As we neared the shop, Avi dismounted in a single movement, doing little to stir the two men at the shopfront, surrounded by their tea, hunched with all their attention directed to the chessboard between them. Between the time of Avi’s arrival and our catching up, I only noticed a single movement between the two – the gentleman on the right moving his rook across the board.

      Avi cleared her throat.

      Even that did little to call the attention of the two men, as they slowly turned towards the source of the sudden shadow cast over their chessboard, only to jump (as Makinah did) as they laid eyes on Avi’s striking silhouette, made grander as the sun shone blindingly behind her.

      “Good sirs,” she greeted them.

      Taking a moment to gather themselves, both men stood up quickly, straightening their robes and headgear, the gentleman on the left doing so just that much faster. Bowing slightly at us, the left gentleman spoke first.

      “Esteemed ladies, and sir,” he nodded towards Jalil, “How may my humble shop assist you today?”

      Though the inner shop stood dark against the brighter shopfront, we could see various furnishings in various stages of completion and finishing, either standing or laid on its side on the floor, or stacked haphazardly on the shelves lining the walls.

      “Thank you,” Avi started, “We’ve come after hearing of this particular bakery up the hill – but there seems to be nothing going on this side of town. Do you happen to have any idea why?”

      “It’ll be good if they’re open,” Birdsong chimed in, “We heard they have great wares!”

      Left Gentleman’s attempted salesman grin faded and his fingers tightened their grip against each other.

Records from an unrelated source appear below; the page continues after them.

import Summits.CriticalPhenomena.PercolationContinuityZ3.Theorems.PercNearOneGluingNoHeavyLowerTailSuperTerminalP3HalfGluing
import Summits.CriticalPhenomena.PercolationContinuityZ3.Theorems.PercNearOneGluingNoHeavyLowerTailSuperTerminalP3LamGluing
import HarnessLib

/-!
# `P3½` and `P3_λ` (`λ ≥ 8/5`) reduce to `{s,a,b,c}`-PRIME weighted graphs (component labelling made explicit)

Support file for crux `stmt-CriticalPhenomena-4575` (`NoHeavyLowerTail`), seat `prim-l12-p1` gen 32 (`--supports stmt-CriticalPhenomena-4575`);
corollaries of the graph-level THEOREMS C / C′ (`SuperTerminalP3HalfGluing.p3half_of_pieces`, `SuperTerminalP3LamGluing.p3lam_of_pieces`).
No definitions, no sorries, standard axioms.

A weight `u` on `V` is PRIME for the terminals `s, a, b, c` (written out inline, no definition): it vanishes on the six terminal pairs, and
its active non-terminal vertices (those on a pair of non-zero weight) are pairwise joined by paths of non-terminal vertices along pairs of
non-zero weight (one internal component).  `p3half_of_primes` / `p3lam_of_primes`: **if the row holds for every prime RESTRICTION `u` of `w`
(`u = w` on the support of `u`), it holds for `w`** — take `part :=` the connected components of the graph of non-zero non-terminal pairs of
`w` (`SimpleGraph.connectedComponentMk`), check the splitting hypothesis (different components span weight-zero pairs) and that every piece
weight `w·1_{pairs of piece i}` is prime (an active vertex of the piece lies in component `i`; an `H`-walk inside the component is a walk of
non-zero piece pairs), and apply the pieces theorem.  So a counterexample with the fewest active vertices is prime, for `P3½` and for every
`P3_λ`, `λ ≥ 8/5`.
-/

namespace Summit.CriticalPhenomena.PercolationContinuityZ3.Theorems.SuperTerminalPrimeReduction

open MeasureTheory Set
open Literature.Probability.Percolation Literature.Probability.Percolation.PartitionGluing
open Literature.Probability.LatticeModels (prodBernoulli)
open SuperTerminalP3HalfGluing
open scoped Classical

variable {V : Type*} [Fintype V] {s a b c : V}

/-- **Reduction of `P3½` to `{s,a,b,c}`-PRIME weighted graphs.**  Call a weight `u` on `V` prime (for the terminals `s,a,b,c`) if it vanishes on
the six terminal pairs and its ACTIVE non-terminal vertices (those on a pair of non-zero weight) are pairwise joined by paths of non-terminal
vertices along pairs of non-zero weight — one internal component, no terminal–terminal edge.  If `P3½` holds for every prime restriction `u` of `w`
(`u = w` on the support of `u`), then `P3½` holds for `w`: apply `p3half_of_pieces` to the labelling of `V` by the connected components of the graph
of non-zero non-terminal pairs of `w`; each piece weight `w·1_{pairs of piece i}` is prime.  Hence a counterexample to `P3½` with the fewest
active vertices is prime. [this work] -/
theorem p3half_of_primes (w : Sym2 V → unitInterval) (hd : s ≠ a ∧ s ≠ b ∧ s ≠ c ∧ a ≠ b ∧ a ≠ c ∧ b ≠ c)
    (hprime : ∀ u : Sym2 V → unitInterval,
      (∀ e, (u e : ℝ) ≠ 0 → u e = w e) →
      (∀ x y : V, (x = s ∨ x = a ∨ x = b ∨ x = c) → (y = s ∨ y = a ∨ y = b ∨ y = c) → (u s(x, y) : ℝ) = 0) →
      (∀ x y : V, ¬ (x = s ∨ x = a ∨ x = b ∨ x = c) → ¬ (y = s ∨ y = a ∨ y = b ∨ y = c) →
        (∃ z, (u s(x, z) : ℝ) ≠ 0) → (∃ z, (u s(y, z) : ℝ) ≠ 0) →
        (SimpleGraph.fromRel fun p q : V =>
            ¬ (p = s ∨ p = a ∨ p = b ∨ p = c) ∧ ¬ (q = s ∨ q = a ∨ q = b ∨ q = c) ∧ (u s(p, q) : ℝ) ≠ 0).Reachable x y) →
      (prodBernoulli u).real (openConn s a ∩ (openConn s b)ᶜ : Set (BondConfig V)) *
          (prodBernoulli u).real ((openConn c s)ᶜ ∩ (openConn c a)ᶜ ∩ (openConn c b)ᶜ : Set (BondConfig V))ᶜ ≤
        2 * (prodBernoulli u).real (openConn s a ∩ (openConn s b)ᶜ ∩ ((openConn c s)ᶜ ∩ (openConn c a)ᶜ ∩ (openConn c b)ᶜ)ᶜ : Set (BondConfig V))) :
    (prodBernoulli w).real (openConn s a ∩ (openConn s b)ᶜ : Set (BondConfig V)) *
        (prodBernoulli w).real ((openConn c s)ᶜ ∩ (openConn c a)ᶜ ∩ (openConn c b)ᶜ : Set (BondConfig V))ᶜ ≤
      2 * (prodBernoulli w).real (openConn s a ∩ (openConn s b)ᶜ ∩ ((openConn c s)ᶜ ∩ (openConn c a)ᶜ ∩ (openConn c b)ᶜ)ᶜ : Set (BondConfig V)) := by
  -- the terminal set and the graph of non-zero non-terminal pairs
  have hT : ∀ x : V, x ∈ ({s, a, b, c} : Finset V) ↔ (x = s ∨ x = a ∨ x = b ∨ x = c) := fun x => by
    simp only [Finset.mem_insert, Finset.mem_singleton]
  set H : SimpleGraph V := SimpleGraph.fromRel fun p q : V =>
      ¬ (p = s ∨ p = a ∨ p = b ∨ p = c) ∧ ¬ (q = s ∨ q = a ∨ q = b ∨ q = c) ∧ (w s(p, q) : ℝ) ≠ 0 with hH
  haveI : Fintype H.ConnectedComponent := Fintype.ofFinite _
  refine p3half_of_pieces w hd (fun v => H.connectedComponentMk v) ?_ ?_
  · -- splitting: non-terminals in different components span a weight-zero pair
    intro x y hx hy hxy
    by_contra hne
    apply hxy
    rw [SimpleGraph.ConnectedComponent.eq]
    by_cases hxy' : x = y
    · subst hxy'; rfl
    refine SimpleGraph.Adj.reachable ?_
    rw [hH, SimpleGraph.fromRel_adj]
    exact ⟨hxy', Or.inl ⟨fun h => hx ((hT x).2 h), fun h => hy ((hT y).2 h), hne⟩⟩
  · -- every piece weight is prime
    intro i
    apply hprime
    · intro e he
      by_cases h : e ∈ piecePairs {s, a, b, c} (fun v => H.connectedComponentMk v) i
      · simp [h]
      · exfalso; apply he; simp [h]
    · intro x y hx hy
      have : s(x, y) ∉ piecePairs {s, a, b, c} (fun v => H.connectedComponentMk v) i :=
        termPair_not_mem_piecePairs ((hT x).2 hx) ((hT y).2 hy)
      simp [this]
    · intro x y hx hy hxz hyz
      -- an active non-terminal of piece `i` lies in the component `i`
      have act : ∀ v : V, ¬ (v = s ∨ v = a ∨ v = b ∨ v = c) →
          (∃ z, ((fun e => if e ∈ piecePairs {s, a, b, c} (fun v => H.connectedComponentMk v) i then w e else 0) s(v, z) : ℝ) ≠ 0) →
          H.connectedComponentMk v = i := by
        rintro v hv ⟨z, hz⟩
        by_cases hmem : s(v, z) ∈ piecePairs {s, a, b, c} (fun v => H.connectedComponentMk v) i
        · obtain ⟨p, q, ⟨hp, hpi⟩, hq, -, hpq⟩ := mem_piecePairs.1 hmem
          rcases Sym2.eq_iff.1 hpq with ⟨rfl, -⟩ | ⟨rfl, rfl⟩
          · exact hpi
          · rcases hq with ⟨-, hqi⟩ | hq
            · exact hqi
            · exact (hv ((hT _).1 hq)).elim
        · exact (hz (by simp [hmem])).elim
      have hxi := act x hx hxz
      have hyi := act y hy hyz
      have hreach : H.Reachable x y := SimpleGraph.ConnectedComponent.eq.1 (hxi.trans hyi.symm)
      -- transport an `H`-walk inside the component `i` to the graph of the piece weight
      obtain ⟨p⟩ := hreach
      suffices key : ∀ {x' y' : V} (q : H.Walk x' y'), H.connectedComponentMk x' = i →
          (SimpleGraph.fromRel fun p q : V => ¬ (p = s ∨ p = a ∨ p = b ∨ p = c) ∧ ¬ (q = s ∨ q = a ∨ q = b ∨ q = c) ∧
            ((fun e => if e ∈ piecePairs {s, a, b, c} (fun v => H.connectedComponentMk v) i then w e else 0) s(p, q) : ℝ) ≠ 0).Reachable x' y' from
        key p hxi
      intro x' y' q
      induction q with
      | nil => exact fun _ => SimpleGraph.Reachable.refl _
      | @cons u v _ hadj _ ih =>
        intro hui
        have hadj' := hadj
        rw [hH, SimpleGraph.fromRel_adj] at hadj'
        obtain ⟨huv, hrel⟩ := hadj'
        have hvi : H.connectedComponentMk v = i := by
          rw [← hui]; exact (SimpleGraph.ConnectedComponent.eq.2 (SimpleGraph.Adj.reachable hadj)).symm
        have hu' : ¬ (u = s ∨ u = a ∨ u = b ∨ u = c) := by rcases hrel with ⟨h, -, -⟩ | ⟨-, h, -⟩ <;> exact h
        have hv' : ¬ (v = s ∨ v = a ∨ v = b ∨ v = c) := by rcases hrel with ⟨-, h, -⟩ | ⟨h, -, -⟩ <;> exact h
        have hw0 : (w s(u, v) : ℝ) ≠ 0 := by
          rcases hrel with ⟨-, -, h⟩ | ⟨-, -, h⟩
          · exact h
          · rw [Sym2.eq_swap]; exact h
        have hmem : s(u, v) ∈ piecePairs {s, a, b, c} (fun v => H.connectedComponentMk v) i :=
          mk_mem_piecePairs (fun h => hu' ((hT u).1 h)) hui (Or.inl ⟨fun h => hv' ((hT v).1 h), hvi⟩) huv
        refine SimpleGraph.Reachable.trans (SimpleGraph.Adj.reachable ?_) (ih hvi)
        rw [SimpleGraph.fromRel_adj]
        refine ⟨huv, Or.inl ⟨hu', hv', ?_⟩⟩
        simp only [hmem, if_true]
        exact hw0


/-- **Reduction of `P3_λ` (`λ ≥ 8/5`) to `{s,a,b,c}`-PRIME weighted graphs.**  Call a weight `u` on `V` prime (for the terminals `s,a,b,c`) if it vanishes on
the six terminal pairs and its ACTIVE non-terminal vertices (those on a pair of non-zero weight) are pairwise joined by paths of non-terminal
vertices along pairs of non-zero weight — one internal component, no terminal–terminal edge.  If `P3_λ` (`λ ≥ 8/5`) holds for every prime restriction `u` of `w`
(`u = w` on the support of `u`), then `P3_λ` holds for `w`: apply `SuperTerminalP3LamGluing.p3lam_of_pieces` to the labelling of `V` by the connected components of the graph
of non-zero non-terminal pairs of `w`; each piece weight `w·1_{pairs of piece i}` is prime.  Hence for every `λ ≥ 8/5` a counterexample to `P3_λ` with the fewest active vertices is prime. [this work] -/
theorem p3lam_of_primes {lam : ℝ} (hlam : 8 / 5 ≤ lam) (w : Sym2 V → unitInterval) (hd : s ≠ a ∧ s ≠ b ∧ s ≠ c ∧ a ≠ b ∧ a ≠ c ∧ b ≠ c)
    (hprime : ∀ u : Sym2 V → unitInterval,
      (∀ e, (u e : ℝ) ≠ 0 → u e = w e) →
      (∀ x y : V, (x = s ∨ x = a ∨ x = b ∨ x = c) → (y = s ∨ y = a ∨ y = b ∨ y = c) → (u s(x, y) : ℝ) = 0) →
      (∀ x y : V, ¬ (x = s ∨ x = a ∨ x = b ∨ x = c) → ¬ (y = s ∨ y = a ∨ y = b ∨ y = c) →
        (∃ z, (u s(x, z) : ℝ) ≠ 0) → (∃ z, (u s(y, z) : ℝ) ≠ 0) →
        (SimpleGraph.fromRel fun p q : V =>
            ¬ (p = s ∨ p = a ∨ p = b ∨ p = c) ∧ ¬ (q = s ∨ q = a ∨ q = b ∨ q = c) ∧ (u s(p, q) : ℝ) ≠ 0).Reachable x y) →
      (prodBernoulli u).real (openConn s a ∩ (openConn s b)ᶜ : Set (BondConfig V)) *
          (prodBernoulli u).real ((openConn c s)ᶜ ∩ (openConn c a)ᶜ ∩ (openConn c b)ᶜ : Set (BondConfig V))ᶜ ≤
        lam * (prodBernoulli u).real (openConn s a ∩ (openConn s b)ᶜ ∩ ((openConn c s)ᶜ ∩ (openConn c a)ᶜ ∩ (openConn c b)ᶜ)ᶜ : Set (BondConfig V))) :
    (prodBernoulli w).real (openConn s a ∩ (openConn s b)ᶜ : Set (BondConfig V)) *
        (prodBernoulli w).real ((openConn c s)ᶜ ∩ (openConn c a)ᶜ ∩ (openConn c b)ᶜ : Set (BondConfig V))ᶜ ≤
      lam * (prodBernoulli w).real (openConn s a ∩ (openConn s b)ᶜ ∩ ((openConn c s)ᶜ ∩ (openConn c a)ᶜ ∩ (openConn c b)ᶜ)ᶜ : Set (BondConfig V)) := by
  -- the terminal set and the graph of non-zero non-terminal pairs
  have hT : ∀ x : V, x ∈ ({s, a, b, c} : Finset V) ↔ (x = s ∨ x = a ∨ x = b ∨ x = c) := fun x => by
    simp only [Finset.mem_insert, Finset.mem_singleton]
  set H : SimpleGraph V := SimpleGraph.fromRel fun p q : V =>
      ¬ (p = s ∨ p = a ∨ p = b ∨ p = c) ∧ ¬ (q = s ∨ q = a ∨ q = b ∨ q = c) ∧ (w s(p, q) : ℝ) ≠ 0 with hH
  haveI : Fintype H.ConnectedComponent := Fintype.ofFinite _
  refine SuperTerminalP3LamGluing.p3lam_of_pieces hlam w hd (fun v => H.connectedComponentMk v) ?_ ?_
  · -- splitting: non-terminals in different components span a weight-zero pair
    intro x y hx hy hxy
    by_contra hne
    apply hxy
    rw [SimpleGraph.ConnectedComponent.eq]
    by_cases hxy' : x = y
    · subst hxy'; rfl
    refine SimpleGraph.Adj.reachable ?_
    rw [hH, SimpleGraph.fromRel_adj]
    exact ⟨hxy', Or.inl ⟨fun h => hx ((hT x).2 h), fun h => hy ((hT y).2 h), hne⟩⟩
  · -- every piece weight is prime
    intro i
    apply hprime
    · intro e he
      by_cases h : e ∈ piecePairs {s, a, b, c} (fun v => H.connectedComponentMk v) i
      · simp [h]
      · exfalso; apply he; simp [h]
    · intro x y hx hy
      have : s(x, y) ∉ piecePairs {s, a, b, c} (fun v => H.connectedComponentMk v) i :=
        termPair_not_mem_piecePairs ((hT x).2 hx) ((hT y).2 hy)
      simp [this]
    · intro x y hx hy hxz hyz
      -- an active non-terminal of piece `i` lies in the component `i`
      have act : ∀ v : V, ¬ (v = s ∨ v = a ∨ v = b ∨ v = c) →
          (∃ z, ((fun e => if e ∈ piecePairs {s, a, b, c} (fun v => H.connectedComponentMk v) i then w e else 0) s(v, z) : ℝ) ≠ 0) →
          H.connectedComponentMk v = i := by
        rintro v hv ⟨z, hz⟩
        by_cases hmem : s(v, z) ∈ piecePairs {s, a, b, c} (fun v => H.connectedComponentMk v) i
        · obtain ⟨p, q, ⟨hp, hpi⟩, hq, -, hpq⟩ := mem_piecePairs.1 hmem
          rcases Sym2.eq_iff.1 hpq with ⟨rfl, -⟩ | ⟨rfl, rfl⟩
          · exact hpi
          · rcases hq with ⟨-, hqi⟩ | hq
            · exact hqi
            · exact (hv ((hT _).1 hq)).elim
        · exact (hz (by simp [hmem])).elim
      have hxi := act x hx hxz
      have hyi := act y hy hyz
      have hreach : H.Reachable x y := SimpleGraph.ConnectedComponent.eq.1 (hxi.trans hyi.symm)
      -- transport an `H`-walk inside the component `i` to the graph of the piece weight
      obtain ⟨p⟩ := hreach
      suffices key : ∀ {x' y' : V} (q : H.Walk x' y'), H.connectedComponentMk x' = i →
          (SimpleGraph.fromRel fun p q : V => ¬ (p = s ∨ p = a ∨ p = b ∨ p = c) ∧ ¬ (q = s ∨ q = a ∨ q = b ∨ q = c) ∧
            ((fun e => if e ∈ piecePairs {s, a, b, c} (fun v => H.connectedComponentMk v) i then w e else 0) s(p, q) : ℝ) ≠ 0).Reachable x' y' from
        key p hxi
      intro x' y' q
      induction q with
      | nil => exact fun _ => SimpleGraph.Reachable.refl _
      | @cons u v _ hadj _ ih =>
        intro hui
        have hadj' := hadj
        rw [hH, SimpleGraph.fromRel_adj] at hadj'
        obtain ⟨huv, hrel⟩ := hadj'
        have hvi : H.connectedComponentMk v = i := by
          rw [← hui]; exact (SimpleGraph.ConnectedComponent.eq.2 (SimpleGraph.Adj.reachable hadj)).symm
        have hu' : ¬ (u = s ∨ u = a ∨ u = b ∨ u = c) := by rcases hrel with ⟨h, -, -⟩ | ⟨-, h, -⟩ <;> exact h
        have hv' : ¬ (v = s ∨ v = a ∨ v = b ∨ v = c) := by rcases hrel with ⟨-, h, -⟩ | ⟨h, -, -⟩ <;> exact h
        have hw0 : (w s(u, v) : ℝ) ≠ 0 := by
          rcases hrel with ⟨-, -, h⟩ | ⟨-, -, h⟩
          · exact h
          · rw [Sym2.eq_swap]; exact h
        have hmem : s(u, v) ∈ piecePairs {s, a, b, c} (fun v => H.connectedComponentMk v) i :=
          mk_mem_piecePairs (fun h => hu' ((hT u).1 h)) hui (Or.inl ⟨fun h => hv' ((hT v).1 h), hvi⟩) huv
        refine SimpleGraph.Reachable.trans (SimpleGraph.Adj.reachable ?_) (ih hvi)
        rw [SimpleGraph.fromRel_adj]
        refine ⟨huv, Or.inl ⟨hu', hv', ?_⟩⟩
        simp only [hmem, if_true]
        exact hw0


end Summit.CriticalPhenomena.PercolationContinuityZ3.Theorems.SuperTerminalPrimeReduction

Hunching his shoulders, seemingly involuntarily, Left Gentlemen shifted his eyes over us and towards where Makinah pointed out her sister’s bakery is said to be. Then, turning back to us, he paused before he answered.

      “The lady and her husband,” he started, “They are not from around these parts, but they keep to themselves. The lady bakes very well too.”

      “Have you seen them over the last two days?” Avi continued.

      Both of them shook their head.

      “But to be honest,” Right Gentleman said, “Nothing good has happened since the arrival of that new Market.”


      Both gentlemen cast a glance at each other, as if trying to have a conversation between their eyebrows, before Right Gentleman turned back and pointed to what seemed to be like a hulking building in the background of the shophouses lining the upward slope.

      “That market moved in not long ago, but its aura is very…” he explained, “… sinister. Ever since it came, we have heard cases of people going missing in the night, or creatures coming to feed on the homeless and food left on the street.”


      Left Gentleman gestured across the roads – clean, bright, with hardly a speck of trash along the walkways, compared to their counterparts in the city, where one almost always had the risk of stepping into fetid water or slip on a piece of trash in the hustle and bustle of activity.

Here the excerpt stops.